Nous allons faire le tour le plus complet possible de son usage, de ses bonnes et moins bonnes pratiques, de ses avantages, ses limites ses contraintes, et de l’importance ou pas qu’elle peut avoir pour certains de nos partenaires. A vous d’y faire votre marché et je l’espère intégrer le plus possible de ces bonnes pratiques en fonction de vos besoins, si ce n’est pas déjà fait…

ArchiCAD et le BIM, diront certains, c’est la Zone… Ils ne croient pas si bien dire, nous allons le démontrer.

 

Dès ses premières versions, ArchiCAD combinait DAO, CAO et base de données, chaque élément 3D (mur, dalle, toit, porte, fenêtre, etc.) mis en place sur le plan avait sa représentation en plan (calculée et/ou symbolisée) associée à sa « réalité » 3D (Calculée) qui permettait d’en extraire coupe, façade, axonométrie perspective, le tout associé à un article de la base donnée commune (et questionnable) dans lequel était stocké toutes les données dimensionnelles (qui permettait de le « gérer » en 2D et 3D dans toutes les fenêtres d’ArchiCAD) et une certaine quantité de données « informelles » associées soit automatiquement (en fonctions des paramètres de l’élément) par le logiciel soit volontairement saisies par l’utilisateur.

 


Le tout à jour des dernières modifications effectuées.
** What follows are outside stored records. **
import Mathlib
import Summits.QuantumAdvantage.QuantumAdvantage.Theorems.LinnikCubicClassGroupsPureCubicClassNumberHardDescentGalois
import Summits.QuantumAdvantage.QuantumAdvantage.Theorems.LinnikCubicClassGroupsPureCubicClassNumberHardRelNormQuadratic
import Summits.QuantumAdvantage.QuantumAdvantage.Theorems.LinnikCubicClassGroupsPureCubicClassNumberHardDescentLemmas
import HarnessLib

/-!
# Descent `3 ∣ h(K(ζ₃)) ⟹ 3 ∣ h(K)` for a cubic field `K ∋ ∛m`, without Hasse and without Brauer

Route `LinnikCubicClassGroups` (rank-0 hypothesis-type target `PureCubicClassNumberHard`,
stmt-QuantumAdvantage-11826): the descent step of Honda's criterion (Honda 1971, Theorem) for the
case `p ≡ q ≡ 8 (mod 9)` (`…PureCubicClassNumberHardHonda88.lean`).  Classically the descent is
read off the Brauer–Kuroda class number relation `h(K(ζ₃)) = h(K)² q*/3` (Barrucand–Cohn) or
Chevalley's ambiguous class number formula with Hasse's norm theorem; here it is proved from the
non-commutativity `τστ = σ²` of `Gal(K(ζ₃)/ℚ) ≅ S₃`, the ideal norm `N_{L/K}(𝔄)𝓞_L = 𝔄 · τ𝔄`,
Cauchy's theorem on the `σ`-fixed classes and Hilbert 90, one class at a time:

* `three_dvd_classNumber_descent` — see its docstring for the precise hypotheses (all supplied by
  `fieldSetup_twoPrimes` and `stub_ramificationCensus` for `m = pq`).

HONEST FRAMING (block-2b rule): kernel-checked classical algebraic number theory (Honda 1971), an
independent certification, NOT summit progress; the crux `PureCubicClassNumberHard` is
hypothesis-type and untouched.

## References
* T. Honda, *Pure cubic fields whose class numbers are multiples of three*, J. Number Theory 3
  (1971) 7–12, Theorem. [Honda1971]
* S. Aouissi, D. C. Mayer, M. C. Ismaili, M. Talbi, A. Azizi, *3-rank of ambiguous class groups of
  cubic Kummer extensions*, Period. Math. Hungar. 81 (2020), Thm. 2.3. [AouissiMayerIsmailiTalbiAzizi2020]
* P. Barrucand, H. Cohn, *Remarks on principal factors in a relative cubic field*, J. Number
  Theory 3 (1971) 226–239. [folklore]
-/

set_option linter.dupNamespace false

open NumberField Polynomial

open scoped Pointwise NumberField nonZeroDivisors

namespace Summit.QuantumAdvantage.QuantumAdvantage.Theorems.LinnikCubicClassGroups

open Literature.NumberTheory.NumberFields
La préhistoire du BIM en fait… Parfaitement illustrée par l’Excellent livre d’Eric WILK « De la CAO au Métré » datant déjà de 2005 basé sur la version 9 d’ArchiCAD, qui expliquait comment, en utilisant seulement ArchiCAD et Excel l’ArchiCadien, était capable moyennant moult paramétrage et rigueur de saisie, de réaliser, en suivant à la lettre les consignes du Maître, le descriptif et le quantitatif de son projet modélisé. De la maquette Numérique renseignée, du BIM Antique sans IFC mais du BIM quand même. Tip top.

livre300.jpg

Dans ces versions préhistoriques d’ArchiCAD, ces différents éléments 3D (2D/3D/Renseignés) articles de la base de donnée ArchiCADienne pouvaient déjà pour certains interagir dynamiquement entre eux soit de façon structurelle et contrainte comme les menuiseries avec leur murs supports, les ouvertures de toits avec leurs toits, les accessoires avec leurs murs, dalles ou toits supports, soit de façon informelle comme les Zones avec une grande partie de leur environnement 3D, mais aussi 2D, l’un des grands intérêts méconnus de cet outil. Dont nous verrons les intérêts plus loin.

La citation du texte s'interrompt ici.